Why is it that I have this date stuck in my head for all eternity? It's not like I didn't know before that day what she had. But there is still something about it.

I remember the day and the feelings that came along with it all too clearly. I was hugely pregnant with Rascal, so to say that I was emotional is an understatement. There was a big conference table, and two sweet women sitting there giving me the results. They had this air about them...as though they knew how horrible it was to hear, and wished they didn't have to say it. They let me cry and handed me tissues. And they told me, in the end, that it wasn't the label that mattered so much. What mattered was that I knew early on and could get her the help she needed. They told me that they saw a lot of potential in Diva Girl, and that they had high hopes for her.

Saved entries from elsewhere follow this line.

import Summits.PneNP.PneNP.Theorems.NegLimitedHalfWindowMonotoneAmplificationGen
import Summits.PneNP.PneNP.Theorems.NegLimitedHalfWindowTribesBias
import Summits.PneNP.PneNP.Theorems.NegLimitedHalfWindowTribesNumerics
import Summits.PneNP.PneNP.Theorems.NegLimitedHalfWindowTribesCount
import Summits.PneNP.PneNP.Theorems.NegLimitedHalfWindowEngineAssembly
import Summits.PneNP.PneNP.Theorems.NegLimitedHalfWindowSlicesNP
import Summits.PneNP.PneNP.Theorems.NegLimitedHalfWindowDoorAssembly
import Mathlib
import HarnessLib

/-!
# Route NegLimited — rung R2 `NegLimited.NeglimitedHalfLogNegationsR` via the line `half-window`
(rung F-N1/p3, ROUND-13; item stmt-PneNP-19888, rank 3; registered skeleton HOME/pnp-ideate-p3/r13/half-window.lean,
v1 sha16 0a142adbfebe452b = the tree's `NegLimitedHalfWindowDefs.lean`)

The composition, VERBATIM from pnp-ideate-p3's skeleton (`NeglimitedHalfLogNegationsR_of`, landed in
`NegLimitedHalfWindowDefs.lean`): the seven registered stubs, all now theorems BY NAME in the tree, conclude
the rung by modus ponens —
* A-gen `stub_monotoneAmplificationGen` (`…MonotoneAmplificationGen.lean`, prover-2 p489997),
* TB `stub_tribesBiasResponse` (`…TribesBias.lean`, prover-1 p490765),
* N `stub_tribesNumericsCal` (`…TribesNumerics.lean`, prover-1 p493014),
* C `stub_tribesRM3Count` (`…TribesCount.lean`, prover-1 p490844),
* EA′ `stub_halfEngineAssembly` (`…EngineAssembly.lean`, prover-2 p491190),
* S′ `stub_halfSlicesNP` (`…SlicesNP.lean`, prover-2),
* DA′ `stub_halfDoorAssembly` (`…DoorAssembly.lean`, prover-2 p492323);
the base B (`stub_criticalWindow`, p472908) and the gap transfer T′ (`gapTransfer_holds`) are fed inside
`NeglimitedHalfLogNegationsR_of`.

STATEMENT PROVED (the route decl BY NAME): for every `ε > 0` there is ONE language `L ∈ NP` with monotone
slices such that for every exponent `k`, for infinitely many `n`, every De Morgan circuit computing the slice
`L ∩ {0,1}ⁿ` with at most `⌊(1/2 − ε)·log₂ n⌋` NOT gates has more than `n^k` gates.

HONEST FRAMING: FRONTIER rung F-N1 — a negation-limited lower bound (Rossman-adjacent: Rossman, CCC 2015,
Cor. 1.4 has the constant `1/2 − ε` for NC¹; Amano–Maruoka 2005 have `(1/6)·log log n` for unbounded depth);
the method's ceiling is `(1/2)·log₂ n + O(log log n)` negations (O'Donnell–Wimmer), so this is the LAST rung of
this ladder (p3 ROUND-13 §3).  Novelty-vs-print is the business of the cell's print sweep, not of this file.
NOTHING here bears on P vs NP: the route NegLimited's thesis (`⌈log₂(n+1)⌉` negations suffice for P ≠ NP,
Markov/Fischer) is far beyond `(1/2 − ε)·log₂ n`.
-/

set_option linter.dupNamespace false -- `Summit.PneNP.PneNP.…`: summit = sub-problem name (D-0017 single-conjunct layout)

namespace Summit.PneNP.PneNP.Theorems.NegLimitedHalfWindow

/-- **Rung R2 of route NegLimited** (stmt-PneNP-19888), BY NAME: pnp-ideate-p3's composition
`NeglimitedHalfLogNegationsR_of` fed with the seven landed stubs of the line `half-window`. -/
theorem neglimitedHalfLogNegationsR_via_halfWindow :
    Summit.PneNP.PneNP.Theses.NegLimited.NeglimitedHalfLogNegationsR :=
  NeglimitedHalfLogNegationsR_of stub_monotoneAmplificationGen stub_tribesBiasResponse stub_tribesNumericsCal
    stub_tribesRM3Count stub_halfEngineAssembly stub_halfSlicesNP stub_halfDoorAssembly

end Summit.PneNP.PneNP.Theorems.NegLimitedHalfWindow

I wonder if they know how much I needed to hear that. I wonder how much of what they said shaped the decisions we've made for Diva Girl.

I remember feeling, that day, like it was the end of the world.

It wasn't.

My daughter talks to me now. She looks me in the eyes. She says "I love you" again! She is proving those ladies right, every day. She is growing before my very eyes, into such an amazing person. I feel so blessed to be the mother of such a spectacular little girl (even on days like today, when I get so tired of telling her to stop licking the window screen that I'm half tempted to throw her out of it).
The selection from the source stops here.